[Items listed in a dataset]
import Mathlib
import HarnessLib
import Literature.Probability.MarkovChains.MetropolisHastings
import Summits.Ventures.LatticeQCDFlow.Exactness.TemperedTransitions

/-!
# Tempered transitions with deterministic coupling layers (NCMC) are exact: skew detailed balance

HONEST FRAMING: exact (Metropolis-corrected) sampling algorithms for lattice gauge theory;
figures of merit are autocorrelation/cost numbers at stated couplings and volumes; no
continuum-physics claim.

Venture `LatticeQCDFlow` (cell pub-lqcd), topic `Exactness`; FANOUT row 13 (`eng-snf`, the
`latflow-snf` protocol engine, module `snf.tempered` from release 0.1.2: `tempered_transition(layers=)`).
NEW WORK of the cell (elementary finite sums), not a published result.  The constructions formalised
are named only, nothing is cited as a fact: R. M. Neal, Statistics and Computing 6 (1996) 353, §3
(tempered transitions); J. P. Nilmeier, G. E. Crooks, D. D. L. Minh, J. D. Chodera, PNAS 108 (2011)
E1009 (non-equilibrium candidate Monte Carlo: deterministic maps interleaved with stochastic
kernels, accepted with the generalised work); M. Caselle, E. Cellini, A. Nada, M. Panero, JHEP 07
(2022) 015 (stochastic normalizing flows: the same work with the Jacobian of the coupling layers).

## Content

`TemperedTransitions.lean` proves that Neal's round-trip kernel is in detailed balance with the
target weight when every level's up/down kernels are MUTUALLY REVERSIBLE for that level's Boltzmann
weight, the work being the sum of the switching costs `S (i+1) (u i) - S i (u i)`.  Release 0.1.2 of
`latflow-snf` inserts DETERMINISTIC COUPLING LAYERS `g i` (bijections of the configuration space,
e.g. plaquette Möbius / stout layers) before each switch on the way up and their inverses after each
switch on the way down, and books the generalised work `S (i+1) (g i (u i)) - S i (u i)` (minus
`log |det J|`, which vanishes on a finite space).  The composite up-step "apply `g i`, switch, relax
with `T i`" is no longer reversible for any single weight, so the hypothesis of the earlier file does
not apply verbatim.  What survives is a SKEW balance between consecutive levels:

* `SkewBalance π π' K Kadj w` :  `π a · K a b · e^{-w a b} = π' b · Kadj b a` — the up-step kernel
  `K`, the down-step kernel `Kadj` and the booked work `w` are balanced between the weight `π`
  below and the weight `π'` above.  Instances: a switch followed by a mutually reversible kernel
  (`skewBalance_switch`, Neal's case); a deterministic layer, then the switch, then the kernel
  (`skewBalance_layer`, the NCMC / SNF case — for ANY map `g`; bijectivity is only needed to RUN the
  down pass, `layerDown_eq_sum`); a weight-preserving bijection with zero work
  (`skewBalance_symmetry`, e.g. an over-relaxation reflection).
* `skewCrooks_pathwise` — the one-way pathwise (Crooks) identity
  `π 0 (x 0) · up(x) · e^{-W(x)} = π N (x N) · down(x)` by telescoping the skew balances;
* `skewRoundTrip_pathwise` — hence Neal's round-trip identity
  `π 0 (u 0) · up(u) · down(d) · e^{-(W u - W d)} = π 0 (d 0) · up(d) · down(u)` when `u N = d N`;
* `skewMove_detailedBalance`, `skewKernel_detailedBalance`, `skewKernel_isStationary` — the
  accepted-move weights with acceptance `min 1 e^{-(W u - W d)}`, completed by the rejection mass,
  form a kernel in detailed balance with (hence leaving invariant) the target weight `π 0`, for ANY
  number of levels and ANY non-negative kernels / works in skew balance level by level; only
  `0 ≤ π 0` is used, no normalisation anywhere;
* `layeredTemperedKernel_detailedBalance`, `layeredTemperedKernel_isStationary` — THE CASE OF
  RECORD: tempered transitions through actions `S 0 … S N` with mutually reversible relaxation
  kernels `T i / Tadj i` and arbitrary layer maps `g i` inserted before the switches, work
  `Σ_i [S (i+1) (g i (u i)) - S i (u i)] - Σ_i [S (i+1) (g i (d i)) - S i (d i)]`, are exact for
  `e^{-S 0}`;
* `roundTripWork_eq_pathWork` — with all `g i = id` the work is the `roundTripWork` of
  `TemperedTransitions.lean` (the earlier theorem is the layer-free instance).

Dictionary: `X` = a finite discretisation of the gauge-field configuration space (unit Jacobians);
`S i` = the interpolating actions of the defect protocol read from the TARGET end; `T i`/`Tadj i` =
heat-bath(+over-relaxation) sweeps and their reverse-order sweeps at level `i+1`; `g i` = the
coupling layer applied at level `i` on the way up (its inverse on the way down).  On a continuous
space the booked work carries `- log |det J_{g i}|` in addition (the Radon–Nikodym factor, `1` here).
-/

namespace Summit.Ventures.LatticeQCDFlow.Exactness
---
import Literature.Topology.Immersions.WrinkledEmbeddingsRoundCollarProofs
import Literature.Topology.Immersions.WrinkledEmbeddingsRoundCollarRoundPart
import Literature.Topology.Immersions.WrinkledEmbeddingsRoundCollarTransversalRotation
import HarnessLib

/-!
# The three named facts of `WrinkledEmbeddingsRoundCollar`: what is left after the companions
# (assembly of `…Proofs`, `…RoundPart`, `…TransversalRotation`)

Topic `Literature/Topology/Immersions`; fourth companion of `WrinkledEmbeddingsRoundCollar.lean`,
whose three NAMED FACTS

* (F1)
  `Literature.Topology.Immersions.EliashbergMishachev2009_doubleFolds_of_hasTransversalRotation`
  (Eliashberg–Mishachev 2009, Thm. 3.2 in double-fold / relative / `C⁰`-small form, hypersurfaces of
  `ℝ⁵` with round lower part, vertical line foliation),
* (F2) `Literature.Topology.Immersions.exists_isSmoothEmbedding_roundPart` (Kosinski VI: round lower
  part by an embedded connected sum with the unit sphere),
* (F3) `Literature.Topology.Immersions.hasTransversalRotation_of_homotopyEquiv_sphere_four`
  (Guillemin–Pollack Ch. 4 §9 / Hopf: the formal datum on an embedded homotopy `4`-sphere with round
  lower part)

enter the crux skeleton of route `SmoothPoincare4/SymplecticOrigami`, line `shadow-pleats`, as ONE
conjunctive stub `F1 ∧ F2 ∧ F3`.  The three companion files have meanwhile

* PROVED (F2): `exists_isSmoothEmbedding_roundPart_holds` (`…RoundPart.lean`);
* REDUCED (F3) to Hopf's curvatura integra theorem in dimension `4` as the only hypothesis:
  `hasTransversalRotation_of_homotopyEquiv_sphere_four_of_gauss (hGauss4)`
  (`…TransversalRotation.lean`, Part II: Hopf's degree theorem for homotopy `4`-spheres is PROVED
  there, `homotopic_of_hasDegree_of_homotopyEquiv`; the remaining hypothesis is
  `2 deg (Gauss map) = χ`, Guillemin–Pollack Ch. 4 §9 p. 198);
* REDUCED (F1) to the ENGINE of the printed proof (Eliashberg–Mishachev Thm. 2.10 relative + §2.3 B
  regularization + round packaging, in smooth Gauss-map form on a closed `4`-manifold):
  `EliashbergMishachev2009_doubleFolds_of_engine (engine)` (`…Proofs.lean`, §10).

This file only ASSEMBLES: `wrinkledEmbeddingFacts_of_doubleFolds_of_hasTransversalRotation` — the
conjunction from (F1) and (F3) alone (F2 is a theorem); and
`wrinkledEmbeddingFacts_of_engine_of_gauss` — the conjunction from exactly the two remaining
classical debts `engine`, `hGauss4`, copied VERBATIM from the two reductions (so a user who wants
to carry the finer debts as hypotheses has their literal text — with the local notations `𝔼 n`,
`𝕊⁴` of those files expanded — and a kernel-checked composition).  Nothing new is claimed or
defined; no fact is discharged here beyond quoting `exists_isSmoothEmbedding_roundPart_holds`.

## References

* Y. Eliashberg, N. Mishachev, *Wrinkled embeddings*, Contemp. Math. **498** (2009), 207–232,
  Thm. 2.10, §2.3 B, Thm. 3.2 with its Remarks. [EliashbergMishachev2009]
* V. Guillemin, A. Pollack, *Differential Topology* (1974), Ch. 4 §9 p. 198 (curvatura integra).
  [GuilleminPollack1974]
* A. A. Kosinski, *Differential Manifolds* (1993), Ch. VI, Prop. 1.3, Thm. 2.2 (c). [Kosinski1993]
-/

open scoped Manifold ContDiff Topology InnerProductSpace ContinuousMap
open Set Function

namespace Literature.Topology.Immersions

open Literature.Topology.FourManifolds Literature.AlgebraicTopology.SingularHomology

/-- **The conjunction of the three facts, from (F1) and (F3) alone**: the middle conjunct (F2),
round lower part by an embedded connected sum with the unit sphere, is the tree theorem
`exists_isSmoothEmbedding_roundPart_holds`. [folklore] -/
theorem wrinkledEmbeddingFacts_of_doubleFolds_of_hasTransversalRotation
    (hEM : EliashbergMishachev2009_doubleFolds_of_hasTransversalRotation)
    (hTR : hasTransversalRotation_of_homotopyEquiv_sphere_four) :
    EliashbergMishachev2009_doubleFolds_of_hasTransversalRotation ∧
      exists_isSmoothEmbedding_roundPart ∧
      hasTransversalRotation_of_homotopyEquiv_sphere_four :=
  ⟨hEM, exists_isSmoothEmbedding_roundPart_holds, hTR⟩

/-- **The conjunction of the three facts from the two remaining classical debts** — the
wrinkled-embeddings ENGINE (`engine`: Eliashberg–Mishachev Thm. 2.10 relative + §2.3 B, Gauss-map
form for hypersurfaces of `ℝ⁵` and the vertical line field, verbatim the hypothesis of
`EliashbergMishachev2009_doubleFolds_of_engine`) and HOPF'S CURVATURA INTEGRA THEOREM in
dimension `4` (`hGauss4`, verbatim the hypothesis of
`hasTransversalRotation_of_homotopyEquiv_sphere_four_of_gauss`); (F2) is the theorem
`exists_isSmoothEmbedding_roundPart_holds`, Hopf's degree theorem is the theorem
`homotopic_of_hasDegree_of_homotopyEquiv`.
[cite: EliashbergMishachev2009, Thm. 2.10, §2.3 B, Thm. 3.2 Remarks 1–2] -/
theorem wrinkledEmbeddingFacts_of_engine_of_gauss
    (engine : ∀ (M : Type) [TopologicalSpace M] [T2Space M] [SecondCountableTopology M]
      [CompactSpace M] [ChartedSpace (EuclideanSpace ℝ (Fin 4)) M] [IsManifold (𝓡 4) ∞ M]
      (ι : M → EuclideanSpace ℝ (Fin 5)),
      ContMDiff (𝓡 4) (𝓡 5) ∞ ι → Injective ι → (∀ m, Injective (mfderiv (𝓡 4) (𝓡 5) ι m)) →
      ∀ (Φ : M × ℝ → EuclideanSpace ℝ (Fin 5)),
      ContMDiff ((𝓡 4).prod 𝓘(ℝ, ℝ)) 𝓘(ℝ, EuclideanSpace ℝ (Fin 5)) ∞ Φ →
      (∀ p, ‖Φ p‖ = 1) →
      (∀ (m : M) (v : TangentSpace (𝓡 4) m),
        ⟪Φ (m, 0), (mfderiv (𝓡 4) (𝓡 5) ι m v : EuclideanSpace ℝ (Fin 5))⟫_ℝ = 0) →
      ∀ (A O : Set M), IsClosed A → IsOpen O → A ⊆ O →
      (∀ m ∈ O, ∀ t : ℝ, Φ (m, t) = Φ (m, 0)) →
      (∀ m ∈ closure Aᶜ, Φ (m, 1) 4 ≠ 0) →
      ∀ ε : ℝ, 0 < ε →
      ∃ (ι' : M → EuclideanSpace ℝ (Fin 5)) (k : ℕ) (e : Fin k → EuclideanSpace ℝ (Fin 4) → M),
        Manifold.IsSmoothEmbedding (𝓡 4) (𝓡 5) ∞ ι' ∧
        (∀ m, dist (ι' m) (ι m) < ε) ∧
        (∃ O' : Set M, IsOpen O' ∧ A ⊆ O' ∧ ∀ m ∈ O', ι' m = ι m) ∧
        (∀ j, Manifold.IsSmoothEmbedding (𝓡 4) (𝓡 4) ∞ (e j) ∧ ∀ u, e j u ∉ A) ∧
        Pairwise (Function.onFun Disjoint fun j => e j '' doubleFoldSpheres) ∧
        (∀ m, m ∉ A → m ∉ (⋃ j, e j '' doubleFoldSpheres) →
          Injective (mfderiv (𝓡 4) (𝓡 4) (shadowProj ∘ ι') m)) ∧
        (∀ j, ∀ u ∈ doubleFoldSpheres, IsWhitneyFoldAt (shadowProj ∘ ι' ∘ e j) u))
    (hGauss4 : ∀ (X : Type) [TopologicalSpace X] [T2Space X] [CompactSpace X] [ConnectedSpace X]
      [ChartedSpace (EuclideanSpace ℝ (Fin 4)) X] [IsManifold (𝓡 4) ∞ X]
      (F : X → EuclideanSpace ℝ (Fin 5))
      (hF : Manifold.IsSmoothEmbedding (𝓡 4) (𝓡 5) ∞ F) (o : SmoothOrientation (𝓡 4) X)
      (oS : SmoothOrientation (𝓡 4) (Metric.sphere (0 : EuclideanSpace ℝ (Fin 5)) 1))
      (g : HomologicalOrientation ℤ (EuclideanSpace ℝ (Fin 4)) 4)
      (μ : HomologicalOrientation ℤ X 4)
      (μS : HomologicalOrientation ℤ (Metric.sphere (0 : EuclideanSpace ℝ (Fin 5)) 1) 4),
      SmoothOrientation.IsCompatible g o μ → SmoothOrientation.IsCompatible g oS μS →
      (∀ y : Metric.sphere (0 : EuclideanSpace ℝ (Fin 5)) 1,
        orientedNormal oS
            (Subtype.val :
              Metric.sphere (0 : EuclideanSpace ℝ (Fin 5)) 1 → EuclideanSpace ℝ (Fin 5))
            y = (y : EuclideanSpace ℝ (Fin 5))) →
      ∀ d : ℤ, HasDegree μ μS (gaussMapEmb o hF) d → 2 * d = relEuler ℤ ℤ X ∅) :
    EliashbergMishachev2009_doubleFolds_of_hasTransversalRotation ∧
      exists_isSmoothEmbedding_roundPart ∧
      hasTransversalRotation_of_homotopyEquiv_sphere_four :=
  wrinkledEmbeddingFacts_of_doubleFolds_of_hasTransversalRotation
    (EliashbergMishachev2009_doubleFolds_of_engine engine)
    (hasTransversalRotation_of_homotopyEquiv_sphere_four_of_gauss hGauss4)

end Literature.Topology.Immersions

● **Task to carry out**
Once the line with "orientedNormal oS" is found in the records above, print exactly that line and every line after it through the line with "end Literature.Topology.Immersions".

● **Answer**
        orientedNormal oS
            (Subtype.val :
              Metric.sphere (0 : EuclideanSpace ℝ (Fin 5)) 1 → EuclideanSpace ℝ (Fin 5))
            y = (y : EuclideanSpace ℝ (Fin 5))) →
      ∀ d : ℤ, HasDegree μ μS (gaussMapEmb o hF) d → 2 * d = relEuler ℤ ℤ X ∅) :
    EliashbergMishachev2009_doubleFolds_of_hasTransversalRotation ∧
      exists_isSmoothEmbedding_roundPart ∧
      hasTransversalRotation_of_homotopyEquiv_sphere_four :=
  wrinkledEmbeddingFacts_of_doubleFolds_of_hasTransversalRotation
    (EliashbergMishachev2009_doubleFolds_of_engine engine)
    (hasTransversalRotation_of_homotopyEquiv_sphere_four_of_gauss hGauss4)

end Literature.Topology.Immersions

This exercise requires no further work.